Abbiamo pregato per Simona e Marcello che hanno voluto un figlio a tutti i costi, ricorrendo all’inseminazione artificiale, dopo che la leucemia aveva tolto a lui la possibilità di procreare normalmente.

Continuiamo a pregare per i due piccoli nati dall’esperimento, per i loro genitori, per la vita non facile che si prospetta loro a causa delle gravi malformazioni di cui sono portatori i gemelli.

Continuiamo, perché siamo convinti che solo la preghiera può trasformare il fallimento, la prova, la croce in strumento di resurrezione e di vita.

Da queste storie stiamo vedendo che qualcosa sta germogliando e vi assicuriamo che è erba buona, è vita nuova che sta soppiantando la vecchia.

A voi, sposi, uniti da Dio nel Sacramento del matrimonio, uniti a noi attraverso il Battesimo vogliamo che giunga insieme a tutta la nostra comprensione e compassione evangelica, il nostro affetto nato dalla condivisione di un’esperienza che ci ha fatto contemplare le meraviglie dell’amore di Dio.

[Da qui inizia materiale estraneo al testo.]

/-! ## §2  (S2b) on the window from the extended simplified form — the seven improvement-step rows PROVED -/

/-- **The seven improvement-step diagram rows of the record at `p ∈ (p_I, p_c)`, PROVED** from the extended simplified form `NobleSimplifiedFormF3At 10 p BoRev2 EoL`
and `f₂(p) ≤ Γ₂ = GammaRev2 1`: `NobleWeightedDiagramBoundOf 𝒮₇ p boRev2` — witness (`exists_witness`) → `nobleH_le_boundHD75Phi_srwTrueAlt` (pointwise, no
(H-Γ)) → the seven kernel cells of `MeanFieldD10F3CellsRev2` (the seventh via `nobleH_single`: `ℋ^{1,17}_p(0) = ℋ^{1,16}_p(e₁)`).
[cite: FitznerVanDerHofstad2016NoBLE, §3.3.5 (3.58)–(3.87) pp. 1074–1079; (3.34)–(3.35) p. 1071] [cite: FitznerVanDerHofstad2017, Prop. 2.2 p. 11; (2.31)–(2.35) pp. 12–13] -/
theorem nobleWeightedDiagramBoundOf_d10_Rev2_o {p : unitInterval} (hp : p ∈ Set.Ioo (nbwThresholdI 10) (criticalProbI 10))
    (hF3 : NobleSimplifiedFormF3At 10 p BoRev2 EoL) (hΓ2 : nobleF2 10 p ≤ GammaRev2 1) :
    NobleWeightedDiagramBoundOf famRev2 p boRev2 := by
  have hpc : (p : ℝ) < criticalProb (zdGraph 10) (0 : Site 10) := by
    rw [← coe_criticalProbI]
    exact Subtype.coe_lt_coe.2 hp.2
  have hW := hF3.exists_witness (by norm_num) hpc hΓ2 BoRev2_αFlow_pos BoRev2_gap
  rw [toArgs_eq_aoQ] at hW
  have hle : ∀ {n : ℕ}, n ≤ 1 → ∀ (l : ℕ) (x : Site 10),
      nobleH 10 n l p x ≤ boundHD75Phi (srwTrueAlt 10 ((aoQ.afmin : ℚ) : ℝ) ((aoQ.afmax : ℚ) : ℝ)) n l x aoQ.toArgs :=
    fun hn l x => nobleH_le_boundHD75Phi_srwTrueAlt (d := 10) (by norm_num) hpc hW (ArgsQ.toArgs_WF aoQ_wf) one_le_afmin_toArgs hn l x
  have hz : (0 : ℕ) ≤ 1 := Nat.zero_le 1
  refine nobleWeightedDiagramBoundOf_of_forall boRev2_nonneg fun k => ?_
  fin_cases k
  · show ∀ x ∈ calX 10, nobleH 10 0 0 p x ≤ boRev2 0
    exact fun x hx => ((hle hz 0 x).trans (cellX00 x hx)).trans (boQ_cast 0).le
  · show ∀ x ∈ calX 10, nobleH 10 1 0 p x ≤ boRev2 1
    exact fun x hx => ((hle le_rfl 0 x).trans (cellX10 x hx)).trans (boQ_cast 1).le
  · show ∀ x ∈ calX 10, nobleH 10 1 1 p x ≤ boRev2 2
    exact fun x hx => ((hle le_rfl 1 x).trans (cellX11 x hx)).trans (boQ_cast 2).le
  · show ∀ x ∈ calX 10, nobleH 10 1 2 p x ≤ boRev2 3
    exact fun x hx => ((hle le_rfl 2 x).trans (cellX12 x hx)).trans (boQ_cast 3).le
  · show ∀ x ∈ calX 10, nobleH 10 1 3 p x ≤ boRev2 4
    exact fun x hx => ((hle le_rfl 3 x).trans (cellX13 x hx)).trans (boQ_cast 4).le
  · show ∀ x ∈ ({0} : Set (Site 10)), nobleH 10 1 6 p x ≤ boRev2 5
    intro x hx
    rw [Set.mem_singleton_iff] at hx
    subst hx
    exact ((hle le_rfl 6 0).trans cellO16).trans (boQ_cast 5).le
  · show ∀ x ∈ ({0} : Set (Site 10)), nobleH 10 1 17 p x ≤ boRev2 6
    intro x hx
    rw [Set.mem_singleton_iff] at hx
    subst hx
    rw [← nobleH_single (d := 10) (by norm_num) 1 16 p hpc 0, ← Nd.pt_e1]
    exact ((hle le_rfl 16 (Nd.pt .e1)).trans cellE16).trans (boQ_cast 6).le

Il miracolo non è stato tanto quello di non usare più il bastone, quanto quello di aver capito che il cielo si scala in ginocchio dal giorno in cui fisicamente le mie gambe si sono piegate davanti a Gesù che passava. mentre insieme eravamo riuniti a pregare, nella cappellina della Casa Famiglia che ci ospitava.

Continuiamo a recitare il credo, chiedendo a Dio di potergli consegnare insieme alla nostra vita, anche la nostra volontà, cosa tutt’altro che facile.

Vi invitiamo a farlo anche voi, cercando in ciò che vi è dato la sua volontà che si manifesta.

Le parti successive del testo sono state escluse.